Family Games – Play Boardless Scrabble

Boardless Scrabble is a great family-friendly version of the popular board game. Because it's boardless, and because all players compete and participate at the same time, the game moves quickly. No more snoozing while you wait for Grandpa to make a seven-letter word!

And you can use Boardless Scrabble as a pre-writing activity disguised as a game, making it so much more fun to teach or reinforcement spelling and vocabulary.

All you need is the bag of tiles from a Scrabble game, a pad of paper and a pencil. Here's how to play:

  1. Place the Scrabble tiles face down in the middle of the table.
  2. Each player picks seven tiles.

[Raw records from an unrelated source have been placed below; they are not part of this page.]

omit hj in
/-- The site `y + n + t e_μ` reached after a staircase to `n` and `t` steps `+μ`, in coordinates. [folklore] -/
theorem walkEnd_stair_replicate_apply (y : Site P j) (μ : Fin P.d) (n : Fin P.d → ℤ) (σ : Equiv.Perm (Fin P.d)) (t : ℕ)
    (ν : Fin P.d) :
    walkEnd y (stairWord σ n ++ List.replicate t (μ, true)) ν =
      y ν + (((n ν + if μ = ν then (t : ℤ) else 0 : ℤ)) : ZMod (P.sitesPerDir j)) := by
  rw [walkEnd_apply, T4ReflectionCone.netDisp_append, netDisp_stairWord, T4ReflectionCone.netDisp_replicate]
  by_cases h : μ = ν <;> simp [h]

/-- ★★ **THE MIDDLE SEGMENT BOND IS FRESH IN THE OPEN WORD** at every off-central index: the walk of `Γ ∪ [x,x′] ∪ (−Γ′)` from `emb c₋` splits as `γ₁ ++ s₀ :: γ₂` with `s₀`
the FORWARD step over `b_i = ⟨emb c₋ + n + h·e_μ, μ⟩` and NO step of `γ₁`, `γ₂` on `b_i` (prefix-displacement boxes: `Γ`'s and `Γ′`'s μ-ranges miss `n_μ + h`, the two
half-segments miss it by `1 ≤ · ≤ h` steps; no wrap-around since `2L ≤` sites per direction; `x` off the line of `c` is not even needed here). [cite: Balaban1987RG1, (0.4) p.253] -/
theorem exists_fresh_split_openWord (c : PBond P (j + 1)) (i : Idx P) :
    ∃ (γ₁ γ₂ : List (LStep P j)) (s₀ : LStep P j),
      walk (emb c.src) (openWord P.L c.dir (off i.1) i.2.1 i.2.2) = γ₁ ++ s₀ :: γ₂ ∧ s₀.fwd = true ∧
      s₀.bond = ⟨walkEnd (emb c.src) (stairWord i.2.1 (off i.1) ++ List.replicate ((P.L - 1) / 2) (c.dir, true)), c.dir⟩ ∧
      (∀ s ∈ γ₁, s.bond ≠ s₀.bond) ∧ (∀ s ∈ γ₂, s.bond ≠ s₀.bond) := by
  classical
  -- names
  obtain ⟨h, hhdef⟩ : ∃ h : ℕ, h = (P.L - 1) / 2 := ⟨_, rfl⟩
  have hL : 2 * h + 1 = P.L := by rw [hhdef]; exact AveragingRT.two_mul_half_add_one P
  have hL1 : 1 < P.L := P.hL.2
  have hh1 : 1 ≤ h := by omega
  have hN : 2 * P.L ≤ P.sitesPerDir j := AveragingReflection.two_mul_L_le_sitesPerDir hj
  set μ := c.dir with hμ
  set n : Fin P.d → ℤ := off i.1 with hn
  have hnb : ∀ κ, -(h : ℤ) ≤ n κ ∧ n κ ≤ h := fun κ => by rw [hn, hhdef]; exact off_bounds i.1 κ
  set Γ := stairWord i.2.1 n with hΓ
  set Γ' := stairWord i.2.2 n with hΓ'
  set y₀ : Site P j := emb c.src with hy₀
  set xh : Site P j := walkEnd y₀ (Γ ++ List.replicate h (μ, true)) with hxh
  set tail : List (Letter P.d) := List.replicate h (μ, true) ++ wordRev Γ' with htail
  -- the split
  have hsplit : walk y₀ (openWord P.L μ n i.2.1 i.2.2) =
      walk y₀ (Γ ++ List.replicate h (μ, true)) ++ (⟨⟨xh, μ⟩, true⟩ :: walk (xh.shift μ) tail) := by
    rw [openWord_eq_split P.L hL μ n i.2.1 i.2.2, walk_append]
    rfl
  rw [← hhdef]
  refine ⟨walk y₀ (Γ ++ List.replicate h (μ, true)), walk (xh.shift μ) tail, ⟨⟨xh, μ⟩, true⟩, hsplit, rfl, rfl, ?_, ?_⟩
  · -- γ₁ = walk y₀ Γ ++ walk x (h·(+μ))
    intro s hs hsb
    rw [walk_append, List.mem_append] at hs
    have hsrc : ∀ ν, s.bond.src ν = xh ν := fun ν => by rw [hsb]
    have hdir : s.bond.dir = μ := by rw [hsb]
    have hxμ : xh μ = y₀ μ + (((n μ + h : ℤ)) : ZMod (P.sitesPerDir j)) := by
      rw [hxh, walkEnd_stair_replicate_apply]; simp
    rcases hs with hs | hs
    · -- a staircase step: both endpoints are prefix ends of `Γ`
      obtain ⟨k₁, k₂, h1, h2⟩ := exists_take_of_mem_walk y₀ Γ s hs
      have hb1 := netDisp_take_stairWord i.2.1 n μ k₁
      have hb2 := netDisp_take_stairWord i.2.1 n μ k₂
      rw [← hΓ] at hb1 hb2
      have h2μ := h2 μ
      rw [hdir, if_pos rfl] at h2μ
      have e1 := h1 μ
      rw [hsrc μ, hxμ, add_left_cancel_iff] at e1
      have hnμ := hnb μ
      have heq : netDisp (Γ.take k₁) μ = n μ + h := by
        refine (int_eq_of_cast_eq e1.symm ?_)
        rw [abs_lt]; constructor <;> omega
      omega
    · -- a step of the first half-segment: source `x + t′ e_μ`, `t′ < h`
      obtain ⟨-, -, t', ht', hst⟩ := mem_walk_replicate hs
      have e1 := hst μ
      rw [hsrc μ, if_pos rfl] at e1
      have hx : walkEnd y₀ Γ μ = y₀ μ + ((n μ : ℤ) : ZMod (P.sitesPerDir j)) := by
        rw [walkEnd_apply, netDisp_stairWord]
      rw [hxμ, hx, add_assoc, add_left_cancel_iff, ← Int.cast_natCast, ← Int.cast_add] at e1
      have heq : (n μ + h : ℤ) = n μ + (t' : ℤ) := int_eq_of_cast_eq e1 (by rw [abs_lt]; constructor <;> omega)
      omega
  · -- γ₂ = walk (xh+e_μ) (h·(+μ)) ++ walk x′ (−Γ′)
    intro s hs hsb
    have hsrc : ∀ ν, s.bond.src ν = xh ν := fun ν => by rw [hsb]
    have hdir : s.bond.dir = μ := by rw [hsb]
    have hxν : ∀ ν, xh ν = y₀ ν + (((n ν + if μ = ν then (h : ℤ) else 0 : ℤ)) : ZMod (P.sitesPerDir j)) := fun ν => by
      rw [hxh, walkEnd_stair_replicate_apply]
    rw [htail, walk_append, List.mem_append] at hs
    rcases hs with hs | hs
    · -- second half-segment: source `xh + (1 + t′) e_μ`, `t′ < h`
      obtain ⟨-, -, t', ht', hst⟩ := mem_walk_replicate hs
      have e1 := hst μ
      rw [hsrc μ, if_pos rfl, Site.shift, Function.update_self, add_assoc] at e1
      have e2 : ((0 : ℤ) : ZMod (P.sitesPerDir j)) = ((1 + t' : ℤ) : ZMod (P.sitesPerDir j)) := by
        have := e1; push_cast at this ⊢; linear_combination this
      have heq : (0 : ℤ) = 1 + t' := int_eq_of_cast_eq e2 (by rw [abs_lt]; constructor <;> omega)
      omega
    · -- a step of `−Γ′`: the base of `−Γ′` is `x′ = xh + (h+1) e_μ`, the END of `Γ′` walked from `emb c₊ = y₀ + L e_μ`
      set y₁ : Site P j := walkEnd y₀ (List.replicate P.L (μ, true)) with hy₁
      have hy₁ν : ∀ ν, y₁ ν = y₀ ν + (((if μ = ν then (P.L : ℤ) else 0 : ℤ)) : ZMod (P.sitesPerDir j)) := fun ν => by
        rw [hy₁, walkEnd_apply, T4ReflectionCone.netDisp_replicate]; by_cases hμν : μ = ν <;> simp [hμν]
      have hx' : walkEnd (xh.shift μ) (List.replicate h (μ, true)) = walkEnd y₁ Γ' := by
        funext ν
        rw [walkEnd_apply, T4ReflectionCone.netDisp_replicate, walkEnd_apply, netDisp_stairWord, hy₁ν ν, Site.shift]
        by_cases hμν : μ = ν
        · subst hμν
          rw [Function.update_self, hxν]; simp only [if_true]; push_cast
          have : (P.L : ℤ) = 2 * h + 1 := by exact_mod_cast hL.symm
          rw [show ((P.L : ℕ) : ZMod (P.sitesPerDir j)) = ((P.L : ℤ) : ZMod (P.sitesPerDir j)) by push_cast; rfl, this]
          push_cast; ring
        · rw [Function.update_of_ne (Ne.symm hμν), hxν]; simp only [if_neg hμν]; push_cast; ring
      rw [hx'] at hs
      have hs' := flip_mem_walk_of_mem_walk_wordRev y₁ Γ' s hs
      obtain ⟨k₁, k₂, h1, h2⟩ := exists_take_of_mem_walk y₁ Γ' _ hs'
      simp only at h1 h2
      have hb1 := netDisp_take_stairWord i.2.2 n μ k₁
      have hb2 := netDisp_take_stairWord i.2.2 n μ k₂
      rw [← hΓ'] at hb1 hb2
      have h2μ := h2 μ
      rw [hdir, if_pos rfl] at h2μ
      have e1 := h1 μ
      rw [hsrc μ, hxν μ, hy₁ν μ, if_pos rfl, if_pos rfl, add_assoc, add_left_cancel_iff, ← Int.cast_add] at e1
      have hnμ := hnb μ
      have hLz : (P.L : ℤ) = 2 * h + 1 := by exact_mod_cast hL.symm
      have heq : (n μ + h : ℤ) = (P.L : ℤ) + netDisp (Γ'.take k₁) μ := by
        refine int_eq_of_cast_eq e1 ?_
        rw [abs_lt]; constructor <;> omega
      omega

/-- ★★ **THE MIDDLE SEGMENT BOND IS FRESH IN THE LOOP WORD** at every OFF-CENTRAL index: the walk of `Γ ∪ [x,x′] ∪ (−Γ′) ∪ (−c)` splits as `γ₁ ++ s₀ :: γ₂` with `s₀` the
forward step over `⟨emb c₋ + n + h·e_μ, μ⟩` and no other step on that bond (the open word by the previous theorem; the closing line `−c` is transversally off by `n_κ ≠ 0`).
[cite: Balaban1987RG1, (0.4) p.253] -/
theorem exists_fresh_split_loopWord (c : PBond P (j + 1)) (i : Idx P) (hi : ¬ IsCentral c i) :
    ∃ (γ₁ γ₂ : List (LStep P j)) (s₀ : LStep P j),
      walk (emb c.src) (loopWord P.L c.dir (off i.1) i.2.1 i.2.2) = γ₁ ++ s₀ :: γ₂ ∧ s₀.fwd = true ∧
      (∀ s ∈ γ₁, s.bond ≠ s₀.bond) ∧ (∀ s ∈ γ₂, s.bond ≠ s₀.bond) := by
  classical
  obtain ⟨γ₁, γ₂, s₀, hsplit, hfwd, hs₀, h₁, h₂⟩ := exists_fresh_split_openWord hj c i
  have hN : 2 * P.L ≤ P.sitesPerDir j := AveragingReflection.two_mul_L_le_sitesPerDir hj
  have hL1 : 1 < P.L := P.hL.2
  have hnb : ∀ κ, -((((P.L - 1) / 2 : ℕ)) : ℤ) ≤ off i.1 κ ∧ off i.1 κ ≤ (((P.L - 1) / 2 : ℕ) : ℤ) := fun κ => off_bounds i.1 κ
  have hhL := AveragingRT.two_mul_half_add_one P
  refine ⟨γ₁, γ₂ ++ walk (walkEnd (emb c.src) (openWord P.L c.dir (off i.1) i.2.1 i.2.2)) (List.replicate P.L (c.dir, false)), s₀, ?_, hfwd, h₁, ?_⟩
  · rw [loopWord_eq_openWord_append, walk_append, hsplit, List.append_assoc, List.cons_append]
  · intro s hs
    rw [List.mem_append] at hs
    rcases hs with hs | hs
    · exact h₂ s hs
    · -- a step of the closing line `−c`: flipped, it is a step of the forward line from `emb c₋`; transversally off
      intro hsb
      rw [walkEnd_openWord, replicate_false_eq_wordRev] at hs
      have hs' := flip_mem_walk_of_mem_walk_wordRev (emb c.src) _ s hs
      obtain ⟨-, -, t', -, hst⟩ := mem_walk_replicate hs'
      simp only at hst
      obtain ⟨κ, hκμ, hκ⟩ : ∃ κ, κ ≠ c.dir ∧ off i.1 κ ≠ 0 := by
        obtain ⟨κ, hκ⟩ := not_forall.mp hi
        exact ⟨κ, (Classical.not_imp.mp hκ).1, (Classical.not_imp.mp hκ).2⟩
      have e1 := hst κ
      have hxκ : s₀.bond.src κ = emb c.src κ + (((off i.1 κ + if c.dir = κ then ((((P.L - 1) / 2 : ℕ)) : ℤ) else 0 : ℤ)) : ZMod (P.sitesPerDir j)) := by
        rw [hs₀]; exact walkEnd_stair_replicate_apply (emb c.src) c.dir (off i.1) i.2.1 _ κ
      rw [hsb, hxκ, if_neg (Ne.symm hκμ), if_neg hκμ, add_zero, add_left_cancel_iff] at e1
      have hnκ := hnb κ
      have heq : (off i.1 κ : ℤ) = 0 := int_eq_of_cast_eq e1 (by rw [abs_lt]; constructor <;> omega)
      exact hκ heq

end LoopWord

/-! ## §5 Consequences for the (0.4) loop variables: Haar law, null spheres, null guard frontier -/

section Loop

open T4Continuum BlockAveraging BlockAveragingHaarAC

variable {P : Params} {j : ℕ} (hj : j + 1 ≤ P.m + P.K)
include hj

section AnyGroup

variable {G : Type*} [GaugeGroup G] [MeasurableSpace G] [RegularGaugeGroup G] [HaarData G]

/-- ★★★ **EVERY OFF-CENTRAL LOOP VARIABLE OF (0.4) IS HAAR-DISTRIBUTED UNDER PRODUCT HAAR MEASURE** (any gauge group with the tree's `HaarData`): the law of
`U ↦ U(Γ ∪ [x,x′] ∪ (−Γ′) ∪ (−c))` is Haar measure for every coarse bond `c` and every index `i` with `x` off the line of `c`. [cite: Balaban1987RG1, (0.4) p.253] -/
theorem map_fieldMeasure_loopHol_eq_haar (c : PBond P (j + 1)) (i : Idx P) (hi : ¬ IsCentral c i) :
    (fieldMeasure P j G).map (fun U : GaugeField P j G => loopHol U c i) = HaarData.haar := by
  classical
  obtain ⟨γ₁, γ₂, s₀, hsplit, -, h₁, h₂⟩ := exists_fresh_split_loopWord hj c i hi
  have hfun : (fun U : GaugeField P j G => loopHol U c i) = fun U => holAt U (γ₁ ++ s₀ :: γ₂) := by
    funext U; unfold loopHol; rw [hsplit]
  rw [hfun]
  exact map_fieldMeasure_holAt_split_eq_haar γ₁ γ₂ s₀ h₁ h₂

/-- ★★★ **EVERY OPEN HOLONOMY `V_i = U(Γ ∪ [x,x′] ∪ (−Γ′))` OF (0.4) IS HAAR-DISTRIBUTED UNDER PRODUCT HAAR MEASURE** (any gauge group, EVERY index — the middle segment
bond is fresh in the open word even at central indices). [cite: Balaban1987RG1, (0.4) p.253] -/
theorem map_fieldMeasure_openHol_eq_haar (c : PBond P (j + 1)) (i : Idx P) :
    (fieldMeasure P j G).map (fun U : GaugeField P j G => openHol U c i) = HaarData.haar := by
  classical
  obtain ⟨γ₁, γ₂, s₀, hsplit, -, -, h₁, h₂⟩ := exists_fresh_split_openWord hj c i
  have hfun : (fun U : GaugeField P j G => openHol U c i) = fun U => holAt U (γ₁ ++ s₀ :: γ₂) := by
    funext U; unfold openHol; rw [hsplit]
  rw [hfun]
  exact map_fieldMeasure_holAt_split_eq_haar γ₁ γ₂ s₀ h₁ h₂

end AnyGroup

section SU

variable {n : Type*} [Fintype n] [DecidableEq n] [Nonempty n]

/-- ★★★ **THE `dist1`-SPHERES OF EVERY (0.4) LOOP VARIABLE ARE PRODUCT-HAAR-NULL** on `SU(n)`: `dU {U | dist1 U(Γ ∪ [x,x′] ∪ (−Γ′) ∪ (−c)) = r} = 0` for every
`r ≠ 0`, every coarse bond and EVERY index (off-central: Haar law + lit ✓`haar_setOf_dist1_eq_eq_zero_specialUnitaryGroup`; central: the loop variable is `1` and `dist1 1 = 0 ≠ r`).
[cite: Balaban1985Averaging, (19) p.21] -/
theorem fieldMeasure_setOf_dist1_loopHol_eq_eq_zero (c : PBond P (j + 1)) (i : Idx P) {r : ℝ} (hr : r ≠ 0) :
    fieldMeasure P j ↥(Matrix.specialUnitaryGroup n ℂ) {U | dist1 (loopHol U c i) = r} = 0 := by
  classical
  by_cases hi : IsCentral c i
  · have he : {U : GaugeField P j ↥(Matrix.specialUnitaryGroup n ℂ) | dist1 (loopHol U c i) = r} = ∅ := by
      ext U
      simp only [Set.mem_setOf_eq, Set.mem_empty_iff_false, iff_false, Summit.QuantumFields.YangMills.Theorems.FluctuationComparisonRegPrIntLS1aFibreOpenMember.loopHol_of_isCentral U c i hi,
        GaugeGroup.dist1_one]
      exact fun h => hr h.symm
    rw [he, measure_empty]
  · have hm : Measurable fun U : GaugeField P j ↥(Matrix.specialUnitaryGroup n ℂ) => loopHol U c i :=
      measurable_holAt (walk (emb c.src) (loopWord P.L c.dir (off i.1) i.2.1 i.2.2))
    have h := fieldMeasure_setOf_dist1_mul_eq_eq_zero hm (map_fieldMeasure_loopHol_eq_haar hj c i hi) 1 hr
    simpa only [mul_one] using h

Someone begins the game by calling, "Go!"
  3. Working as quickly as possible, players try to use up all seven tiles to create their own little Scrabble puzzle.
  4. The moment a player has used all his tiles, he shouts, "Go!" and everyone must grab one more tile.
  5. Throughout the game, players continue adding to their Scrabble layouts, rearranging them as often as needed.
  6. Once all the tiles have been taken, the first person to use all his tiles and complete his puzzle is the winner.
  7. Score the game just like in regular Scrabble. For example, if a player uses "X" for "fox" (vertically) and ("taxi") horizontally, she will count the points for "X" twice. Deduct points for any unused tiles.

Tips and Variations

  • As the tile pile begins to dwindle, try to work with smaller parts of your puzzle rather than attempt to rework the entire arrangement. Remember that if the game ends before your puzzle is finished, unused tiles will count against your score!
  • Decide in advance your rules for the game. Will you allow foreign words? Obscure words? Proper nouns?
  • With mixed ages, you may allow younger children to use proper nouns.
  • Combine the tiles from several Scrabble sets to make a larger pile on the table. You can often find old sets at garage sales. If they're missing a few pieces, it does not matter for Boardless Scrabble.
  • Give younger ones a handicap by doubling their final scores.
  • Or, do not count unused tiles against final scores.
  • Or, do not keep score at all. Simply admire one another's puzzles and best words!